Alex segera menyalakan mesin mobilnya,
Lalu tiba-tiba...
"Ah, gerah." Stella mengipasi lehernya yang kegerahan dan penuh keringat.
"Panas..."
"Aduh, panas banget. Nerakanya bocor apa gimana, sih?" Decaknya sambil menurunkan resleting jaket kulitnya yang berwarna hitam dan menyisakan tantop crop top putih di dalamnya lalu melemparkan nya ke kursi belakang.
Alex langsung buru-buru memalingkan wajahnya sambil mengumpat kasar.
"Ngapain, sih?" Tanya Alex dengan deru napas tidak normal. Apalagi melihat pusar gadis itu dan keringat dari leher Stella mengalir ke belahan dadanya.
Alex menelan ludah dan semakin frustrasi di buatnya.
Brengsek!
"Diam!"
"Apa sih, ini panas banget." Stella menepis tangan Alex dan berniat melepaskan tantop crop topnya juga membuat mata Alex melebar.
"Nggak usah aneh-aneh!" Tahan Alex ketika melihat bra hitam gadis itu dan menurunkan tantop Stella lagi sambil menyalakan AC.
Mengabaikan wajah tegang Alex, gadis itu masih merancau, "Tapi ini gerah banget, nggak kuat gue."
Alex menyalakan AC sampai mentok, "Udah dingin, kan? Diem lo!"

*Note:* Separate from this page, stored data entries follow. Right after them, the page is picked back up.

import Summits.QuantumFields.YangMills.Theorems.BalabanUVNodesK0AllTorusOfStepTokensGuardedZB

/-!
# K0⁷ V22-Z — THE TWO REGISTERED STUB TEXTS AS TREE DEFINITIONS, THE LOCATED K0–N09 INTERFACE LETTER `2·a₀ ≤ ε₀·L²` AT THE Z3 MEMBER (director-ym №288 (2)(c) «LOCATED-K0ε₀»,
# displayed ONCE BY NAME as a K0-numerics hypothesis on stub 3ᴬ′'s output), THE STRENGTHENED 3ᴬ′-G‴-Z TEXT CARRYING IT, and the kernel doors

Cell `ym-nodeO-ideate`, DEFINER seat `ym-nodeO-def-1` (gen 28; author of Z1 ∕ Z2 ∕ Z3, A2ʷ-ZB p706279, the Z socket p708729, the Z3 K0 body L3 p709671 and the V22-Z candidate the plan adopted).
`--kind definition --supports stmt-QuantumFields-20541 --as helper`; count-neutral.  The V22-Z twin of k0-s3-w2's `…K0V20GDefs` (same purpose, same shape): plan g92 REGISTERED
**V22-Z** on K0⁷ stmt-QuantumFields-20541 (`[YMPLAN-G92-K0V22Z-REGISTERED fe2ecbb43f63b100]`, pub-ymgap bus 2026-08-29 10:21Z, director-ym №281 «GO V22-Z»; file
`HOME/pub-ymgap-plan/D92-K0V22Z/K0Skeleton13SepCoPHV22Z.lean`, ns `…Theses.BalabanUVNodes.K0Skeleton13SepCoPHV22Z`): ACTIVE stubs `stub_prop8StepCoPGridG13 : ∀ F, Prop8StepCoPGridGAt F`
and `stub_absBetaBoxAtThm1WitnessCCMGenGridGZ13 : ∀ F, AbsBetaBoxAtThm1WitnessCCMGenGridGZAt F`; the two predicates are `def`s LOCAL to the skeleton (never imported), so no tree file can
spell them.  §1 puts the two registered texts into the tree BYTE-FOR-BYTE (skeleton :73–78 and :84–96).  §2 types director-ym №288 (2)(c): dag-n24-c g17's LOCATED-N09NUM (bus
13:03Z) found that the N09 junction at the Z3 member `εbg := a₀` needs, besides rows curable inside the N24 engine, the row `2·a₀ ≤ ε₀·L²` where `ε₀` is stub 3ᴬ′'s OWN ∃-output
(the β-box window ∕ small-field threshold `ν.ε₀` of DEF-1's family) — «nobody's theorem as typed; in print ε₀ = ε₀(d, L), so it holds there»; the director RULED it a LOCATED binder,
displayed once BY NAME as a K0-numerics hypothesis on stub 3's output, never discharged by `le_rfl`-style pins, its FORM (per-door display vs door guard) the plan's ∕ DEF-1's call.
THIS FILE gives both forms their ONE name: the letter `K0N09Eps0LetterAt F a₀ ε₀` and the strengthened text `AbsBetaBoxAtThm1WitnessCCMGenGridGZEps0At F` (= the registered 3ᴬ′-G‴-Z text
with the letter conjoined to the ∃-output, every other byte identical) — a face DISPLAYS `∀ F, …GZEps0At F` once by name (today's form, V22-Z untouched), a future re-text would REGISTER it
(one more substitution; the plan's word); §3's doors make either consumable: strengthened ⟹ registered text, the letter read off the strengthened output, and K0⁷'s body from
stub 1-G‴ + the stub-2′ text + the strengthened text over L3 §5, route-independent (so a by-name proof of the stronger text also lands on the registered road).
[15] = [Balaban1985Variational]; [6] = [Balaban1985RegularSpaces]; [III] = [Balaban1988Convergent]; [I] = [Balaban1987RG1]; [II] = [Balaban1989LargeFieldII].

HONEST FRAMING.  Texts and kernel doors only; nothing of Bałaban asserted; the letter is a DISPLAYED HYPOTHESIS, discharged nowhere (and by design never by a numerics pin); no value of
`a₀` ∕ `ε₀` chosen for anybody; K0⁷ V22-Z fe2ecbb43f63b100 «0∕2 (+2′)» OF RECORD, its texts untouched, NOTHING registered here; FLAG №7 (N09) NOT closed — this names one of its located
rows; K1⁹ 27364 ∕ K3⁸ 27366 OPEN; counts unmoved (typed 28∕28 · discharged 8∕28); R4 = the conditional finite-𝕋⁴ rung `BalabanLadder.UV` only — NOT continuum ∕ ℝ⁴ ∕ OS; the Yang–Mills mass gap
(Clay) is NOT proved by any of this.  No `sorry`, no `instance`, no `notation`.
-/

noncomputable section

open MeasureTheory
open scoped Matrix.Norms.L2Operator

namespace Summit.QuantumFields.YangMills.Theorems.K0V22ZDefs

open Literature.MathematicalPhysics.QuantumFieldTheory.Balaban1983to89
open Literature.MathematicalPhysics.QuantumFieldTheory.Balaban1983to89.Node00
open Literature.MathematicalPhysics.QuantumFieldTheory.Balaban1983to89.T4Continuum
open Literature.MathematicalPhysics.QuantumFieldTheory.Balaban1983to89.FlowStep
open Literature.MathematicalPhysics.QuantumFieldTheory.Balaban1983to89.B8LeafModelZd (ZdIdx)
open Summit.QuantumFields.YangMills.Theorems.K0AllTorusOfStepTokensGuardedZB (record13SepCoPHBody_of_stubs1G3_2P_3A'G3ZB)

/-! ## §1. The two REGISTERED V22-Z stub texts, verbatim (skeleton fe2ecbb43f63b100 :73–78 ∕ :84–96) -/

/-- **V22-Z stub 1-G‴ text** (= V21-G's, byte-identical; [15] Prop. 8's top step at NODE 00's support domains under the four-conjunct grid guard `A‴(c, c₀, c₁)`, `c c₀ c₁` ∃-bound
OUTERMOST).  Tree copy of the registered `K0Skeleton13SepCoPHV22Z.Prop8StepCoPGridGAt`. [cite: Balaban1985Variational, Prop. 8 p.304, p.304 lines 1–2; Balaban1985RegularSpaces, (1.3)–(1.6) p.77; Balaban1988Convergent, (2.1) p.254, (2.5) p.255, (2.17)–(2.18) p.257; Balaban1987RG1, (0.1) p.251] -/
def Prop8StepCoPGridGAt (F : T4Family) : Prop :=
  ∃ (c c₀ c₁ : ℕ) (B₃ a₀ a₁ : ℝ), 2 * (F.L : ℝ) ^ 2 ≤ B₃ ∧ 0 < a₀ ∧ 0 < a₁ ∧
    Prop8RegSepTopStepG F 2 (fun ν K Ω => suppDomOfRecord F ν K Ω)
      (fun ν M g K k _s => c ≤ ν.M₁ ∧ k + c₀ ≤ F.m + K ∧ F.L ^ c₁ ∣ M ∧
        ∀ i, 1 ≤ i → i ≤ k → dCubeSide (F.P K).L M (RkOfRecord (F.P K).L ν.r (g i)) i ∣ (F.P K).sitesPerDir 0) B₃ a₀ a₁

/-- **V22-Z stub 3ᴬ′-G‴-Z text**: the sign-free |β| box at the LETTER-FREE PRINT-REGIME MEMBER of DEF-1's Z3 family `theta13OfThm1CCMWZB F 2 j (1 / 2) a₀ ε₀ ε₂₉ B₃ B₃' a₀ a₁ (fun _ _ => 0) (fun _ _ => 0)`
(`εbg := a₀` = the text's own ∀-bound `a₀`) from the grid-guarded (8)-sentence and (9)-token.  Tree copy of the registered `K0Skeleton13SepCoPHV22Z.AbsBetaBoxAtThm1WitnessCCMGenGridGZAt`.
[cite: Balaban1985Variational, Thm 1 (8),(9) p.279; Balaban1988Convergent, (2.1) p.254, (2.5) p.255, p.257; Balaban1987RG1, (1.12) p.262, (0.21) p.256, (1.6) p.261, (1.20)–(1.22) p.264] -/
def AbsBetaBoxAtThm1WitnessCCMGenGridGZAt (F : T4Family) : Prop :=
  ∀ (j c c₀ c₁ : ℕ) (B₃ B₃' a₀ a₁ : ℝ), c ≤ F.L ^ j → c₀ ≤ j + 1 → c₁ ≤ j → 2 * (F.L : ℝ) ^ 2 ≤ B₃ → 0 < B₃' → 0 < a₀ → 0 < a₁ →
    VariationalThm1RegSepCoP7MG F 2
      (fun ν M g K k _s => c ≤ ν.M₁ ∧ k + c₀ ≤ F.m + K ∧ F.L ^ c₁ ∣ M ∧
        ∀ i, 1 ≤ i → i ≤ k → dCubeSide (F.P K).L M (RkOfRecord (F.P K).L ν.r (g i)) i ∣ (F.P K).sitesPerDir 0) B₃ a₀ a₁ →
    Gauge9RegSepTopStepG F 2 (fun ν K Ω => suppDomOfRecord F ν K Ω) (F.L ^ j)
      (fun ν M g K k _s => c ≤ ν.M₁ ∧ k + c₀ ≤ F.m + K ∧ F.L ^ c₁ ∣ M ∧
        ∀ i, 1 ≤ i → i ≤ k → dCubeSide (F.P K).L M (RkOfRecord (F.P K).L ν.r (g i)) i ∣ (F.P K).sitesPerDir 0) B₃ B₃' a₀ a₁ →
    ∃ γ₀ ε₀ ε₂₉ β' : ℝ, 0 < γ₀ ∧ 0 < ε₀ ∧ 0 < ε₂₉ ∧
      BetaLowerH (-β') γ₀ (betaOfRecord₁₃ F 2 (theta13OfThm1CCMWZB F 2 j (1 / 2) a₀ ε₀ ε₂₉ B₃ B₃' a₀ a₁ (fun _ _ => 0) (fun _ _ => 0))) ∧
      BetaUpperH β' γ₀ (betaOfRecord₁₃ F 2 (theta13OfThm1CCMWZB F 2 j (1 / 2) a₀ ε₀ ε₂₉ B₃ B₃' a₀ a₁ (fun _ _ => 0) (fun _ _ => 0)))

/-! ## §2. ★ LOCATED-K0ε₀ (director-ym №288 (2)(c)): the K0–N09 interface letter at the Z3 member and the strengthened 3ᴬ′-G‴-Z text that carries it on stub 3's OWN output -/

/-- **★ THE K0–N09 INTERFACE LETTER AT THE Z3 MEMBER, BY NAME** (dag-n24-c g17 LOCATED-N09NUM row 3; director-ym №288 (2)(c) «LOCATED-K0ε₀»): `2·a₀ ≤ ε₀·L²` — the door v1.2
nesting row `2·εbg ≤ ν.ε₀·L²` of N09's roads read at `εbg := a₀`, `ν.ε₀ := ε₀` (the Z3 member's letters, Z3 faces `theta13OfThm1CCMWZB_εbg ∕ _ε₀`).  A DISPLAYED HYPOTHESIS on stub 3ᴬ′'s
∃-output `ε₀`; in print `ε₀` depends on `(d, L)` only ([I] Thm 1), so the row holds there as `a₀ ↓ 0`; as typed it is nobody's theorem and is NEVER to be discharged by a numerics pin.
[cite: Balaban1987RG1, Thm 1 p.259, (0.21) p.256, (1.2) p.260; Balaban1985Variational, Thm 1 (8) p.279] -/
def K0N09Eps0LetterAt (F : T4Family) (a₀ ε₀ : ℝ) : Prop :=
  2 * a₀ ≤ ε₀ * (F.L : ℝ) ^ 2

/-- **★ THE STRENGTHENED 3ᴬ′-G‴-Z TEXT «WITH LOCATED-K0ε₀»**: the registered V22-Z text with the interface letter `K0N09Eps0LetterAt F a₀ ε₀` CONJOINED TO THE ∃-OUTPUT (after the three
signs), every other byte identical — the ONE name under which a face displays the letter «once, on stub 3's output» (today's form; V22-Z untouched), and which a future re-text of stub 3
would register by one more substitution (the plan's word).  NOT registered; NOT asserted. [cite: Balaban1985Variational, Thm 1 (8),(9) p.279; Balaban1987RG1, Thm 1 p.259, (1.2) p.260, (1.20)–(1.22) p.264; Balaban1988Convergent, (2.1) p.254, (2.5) p.255] -/
def AbsBetaBoxAtThm1WitnessCCMGenGridGZEps0At (F : T4Family) : Prop :=
  ∀ (j c c₀ c₁ : ℕ) (B₃ B₃' a₀ a₁ : ℝ), c ≤ F.L ^ j → c₀ ≤ j + 1 → c₁ ≤ j → 2 * (F.L : ℝ) ^ 2 ≤ B₃ → 0 < B₃' → 0 < a₀ → 0 < a₁ →
    VariationalThm1RegSepCoP7MG F 2
      (fun ν M g K k _s => c ≤ ν.M₁ ∧ k + c₀ ≤ F.m + K ∧ F.L ^ c₁ ∣ M ∧
        ∀ i, 1 ≤ i → i ≤ k → dCubeSide (F.P K).L M (RkOfRecord (F.P K).L ν.r (g i)) i ∣ (F.P K).sitesPerDir 0) B₃ a₀ a₁ →
    Gauge9RegSepTopStepG F 2 (fun ν K Ω => suppDomOfRecord F ν K Ω) (F.L ^ j)
      (fun ν M g K k _s => c ≤ ν.M₁ ∧ k + c₀ ≤ F.m + K ∧ F.L ^ c₁ ∣ M ∧
        ∀ i, 1 ≤ i → i ≤ k → dCubeSide (F.P K).L M (RkOfRecord (F.P K).L ν.r (g i)) i ∣ (F.P K).sitesPerDir 0) B₃ B₃' a₀ a₁ →
    ∃ γ₀ ε₀ ε₂₉ β' : ℝ, 0 < γ₀ ∧ 0 < ε₀ ∧ 0 < ε₂₉ ∧ K0N09Eps0LetterAt F a₀ ε₀ ∧
      BetaLowerH (-β') γ₀ (betaOfRecord₁₃ F 2 (theta13OfThm1CCMWZB F 2 j (1 / 2) a₀ ε₀ ε₂₉ B₃ B₃' a₀ a₁ (fun _ _ => 0) (fun _ _ => 0))) ∧
      BetaUpperH β' γ₀ (betaOfRecord₁₃ F 2 (theta13OfThm1CCMWZB F 2 j (1 / 2) a₀ ε₀ ε₂₉ B₃ B₃' a₀ a₁ (fun _ _ => 0) (fun _ _ => 0)))

/-! ## §3. Kernel doors (displayed, count-neutral) -/

/-- The strengthened text implies the REGISTERED text at `F` (drop the letter). [cite: Balaban1987RG1, §1 p.264 (bookkeeping)] -/
theorem absBetaBoxGenGridGZAt_of_eps0 (F : T4Family) (h : AbsBetaBoxAtThm1WitnessCCMGenGridGZEps0At F) : AbsBetaBoxAtThm1WitnessCCMGenGridGZAt F :=
  fun j c c₀ c₁ B₃ B₃' a₀ a₁ hc hc₀ hc₁ hB₃ hB₃' ha₀ ha₁ h15 h9 => by
    obtain ⟨γ₀, ε₀, ε₂₉, β', hγ₀, hε₀, hε₂₉, -, hlow, hup⟩ := h j c c₀ c₁ B₃ B₃' a₀ a₁ hc hc₀ hc₁ hB₃ hB₃' ha₀ ha₁ h15 h9
    exact ⟨γ₀, ε₀, ε₂₉, β', hγ₀, hε₀, hε₂₉, hlow, hup⟩

/-- The letter READ OFF the strengthened output at a door (the form the N24 engine consumes at its chosen `(j, c, c₀, c₁; B₃, B₃', a₀, a₁)`): some `ε₀ > 0` with `2·a₀ ≤ ε₀·L²` AND the
β-box at the Z3 member for the same `ε₀`. [cite: Balaban1987RG1, Thm 1 p.259, (1.2) p.260 (bookkeeping)] -/
theorem exists_eps0Letter_absBox_of_eps0 (F : T4Family) (h : AbsBetaBoxAtThm1WitnessCCMGenGridGZEps0At F) (j c c₀ c₁ : ℕ) (B₃ B₃' a₀ a₁ : ℝ)
    (hc : c ≤ F.L ^ j) (hc₀ : c₀ ≤ j + 1) (hc₁ : c₁ ≤ j) (hB₃ : 2 * (F.L : ℝ) ^ 2 ≤ B₃) (hB₃' : 0 < B₃') (ha₀ : 0 < a₀) (ha₁ : 0 < a₁)
    (h15 : VariationalThm1RegSepCoP7MG F 2
      (fun ν M g K k _s => c ≤ ν.M₁ ∧ k + c₀ ≤ F.m + K ∧ F.L ^ c₁ ∣ M ∧
        ∀ i, 1 ≤ i → i ≤ k → dCubeSide (F.P K).L M (RkOfRecord (F.P K).L ν.r (g i)) i ∣ (F.P K).sitesPerDir 0) B₃ a₀ a₁)
    (h9 : Gauge9RegSepTopStepG F 2 (fun ν K Ω => suppDomOfRecord F ν K Ω) (F.L ^ j)
      (fun ν M g K k _s => c ≤ ν.M₁ ∧ k + c₀ ≤ F.m + K ∧ F.L ^ c₁ ∣ M ∧
        ∀ i, 1 ≤ i → i ≤ k → dCubeSide (F.P K).L M (RkOfRecord (F.P K).L ν.r (g i)) i ∣ (F.P K).sitesPerDir 0) B₃ B₃' a₀ a₁) :
    ∃ γ₀ ε₀ ε₂₉ β' : ℝ, 0 < γ₀ ∧ 0 < ε₀ ∧ 0 < ε₂₉ ∧ 2 * a₀ ≤ ε₀ * (F.L : ℝ) ^ 2 ∧
      BetaLowerH (-β') γ₀ (betaOfRecord₁₃ F 2 (theta13OfThm1CCMWZB F 2 j (1 / 2) a₀ ε₀ ε₂₉ B₃ B₃' a₀ a₁ (fun _ _ => 0) (fun _ _ => 0))) ∧
      BetaUpperH β' γ₀ (betaOfRecord₁₃ F 2 (theta13OfThm1CCMWZB F 2 j (1 / 2) a₀ ε₀ ε₂₉ B₃ B₃' a₀ a₁ (fun _ _ => 0) (fun _ _ => 0))) :=
  h j c c₀ c₁ B₃ B₃' a₀ a₁ hc hc₀ hc₁ hB₃ hB₃' ha₀ ha₁ h15 h9

/-- **K0⁷'s BODY AT EVERY FAMILY from the REGISTERED stub 1-G‴ text, the stub-2′ text and the STRENGTHENED 3ᴬ′ text** (L3 §5 through §3's first door; route-independent form —
the landed stub 2′ `K0V19Stub2Prime.stub_prop6MemberB8AtP13` fills `h2P` at the caller): a by-name proof of the stronger text composes K0⁷'s body exactly as the registered one does.
CONDITIONAL; K0⁷ NOT closed here; nothing of Bałaban asserted. [cite: Balaban1985Variational, Thm 1 (8)–(9) p.279, Prop. 8 p.304; Balaban1985RegularSpaces, Prop. 6 p.99; Balaban1988Convergent, Thm 1 p.262, (2.1) p.254; Balaban1987RG1, Thm 1 p.259, (0.1) p.251] -/
theorem k0Body_of_stub1_of_2P_of_eps0 (h1 : ∀ F : T4Family, Prop8StepCoPGridGAt F)
    (h2P : ∀ F : T4Family, ∃ (ρ₀ : ℕ) (B₁ c₁ : ℝ), 1 ≤ ρ₀ ∧ 0 ≤ B₁ ∧ 0 < c₁ ∧
      (letI : CStarAlgebra (MatA 2) := {}; B8.Prop6Printed 4 (F.L : ℝ) B₁ c₁ (fun i : ZdIdx 4 F.L => zdCubP (MatA 2) F.L ρ₀ i)))
    (h3e : ∀ F : T4Family, AbsBetaBoxAtThm1WitnessCCMGenGridGZEps0At F) :
    ∀ F : T4Family, ∃ θ : Stage13HParams F 2, θ.Provisos₁₃SepCoPH F 2 ∧ (θ.ZhUnity F 2 ∧ θ.SlotsNondegenerate₁₃ F 2) ∧ θ.Admissible F 2 :=
  record13SepCoPHBody_of_stubs1G3_2P_3A'G3ZB h1 h2P fun F => absBetaBoxGenGridGZAt_of_eps0 F (h3e F)

end Summit.QuantumFields.YangMills.Theorems.K0V22ZDefs

end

"Apa lo nyuruh-nyuruh gue diem?" Semprot Stella dengan mata merem melek lalu tiba-tiba maju dan meraih kedua pipi pemuda itu sambil menekannya hingga bibir Alex membulat maju, "Diem in sini bibirnya!"
CUP!!!
Stella memajukan wajah dan mencium pipi Alex, membuat Alex mengerjap kan matanya.
"Muachhh, hehehe!"
Alex terdiam dan terpaku menatapi cengiran lucu gadis itu dari jarak dekat.
"Ah!" Alex mendorong wajah Stella jauh-jauh.
Gadis kurang ajar itu langsung tidur setelah membuat Alex frustrasi dan gelagapan sama kelakuannya.
Alex baru akan menginjakkan gas tetapi kembali menoleh tepat saat Stella menoleh ke arahnya juga dengan mata terpejam.
Alex melepaskan jaket kulitnya dan dengan cepat melemparkan ke wajah Stella untuk menutupinya.
Sebelum akhirnya cowok itu menginjak gas mobilnya dan pergi meninggalkan halaman club.
Brakkk!!!
Flashback Of.
"Woy, lo lagi ngelamunin siapa sih?" Tanya Davin pada Alex.
Alex yang sedari tadi sedang melamun itu seketika langsung terkejut kaget, ketika mendengar teriakan dari sang sahabatnya yaitu—Davin yang tiba-tiba masuk ke dalam kamarnya.
Alex yang melihat kedatangan Davin langsung mengerutkan dahinya bingung, " Mau ngapain lo kesini?" Tanya Alex.
"Dari tadi kita tungguin di bawah, taunya lo malah melamun di kamar. Udah di tunggu sama bos di bawah," Ucap Davin, "cepat ke bawah sekarang!" Pintanya.
"Duluan aja bentar lagi gue nyusul." Ujarnya.
Setelah mendengar jawaban Alex, akhirnya Davin pun kembali keluar dari kamar Alex.
BRAKKK!!!
"Brengsekkk!" Umpat Alex.
Alex kembali menatap jendela, kemudian ia menghela nafas panjang. "Ternyata gadis itu kamu, Stella. Gue nggak nyangka kalau kita bakal ketemu lagi." Ucapnya sambil tersenyum tipis.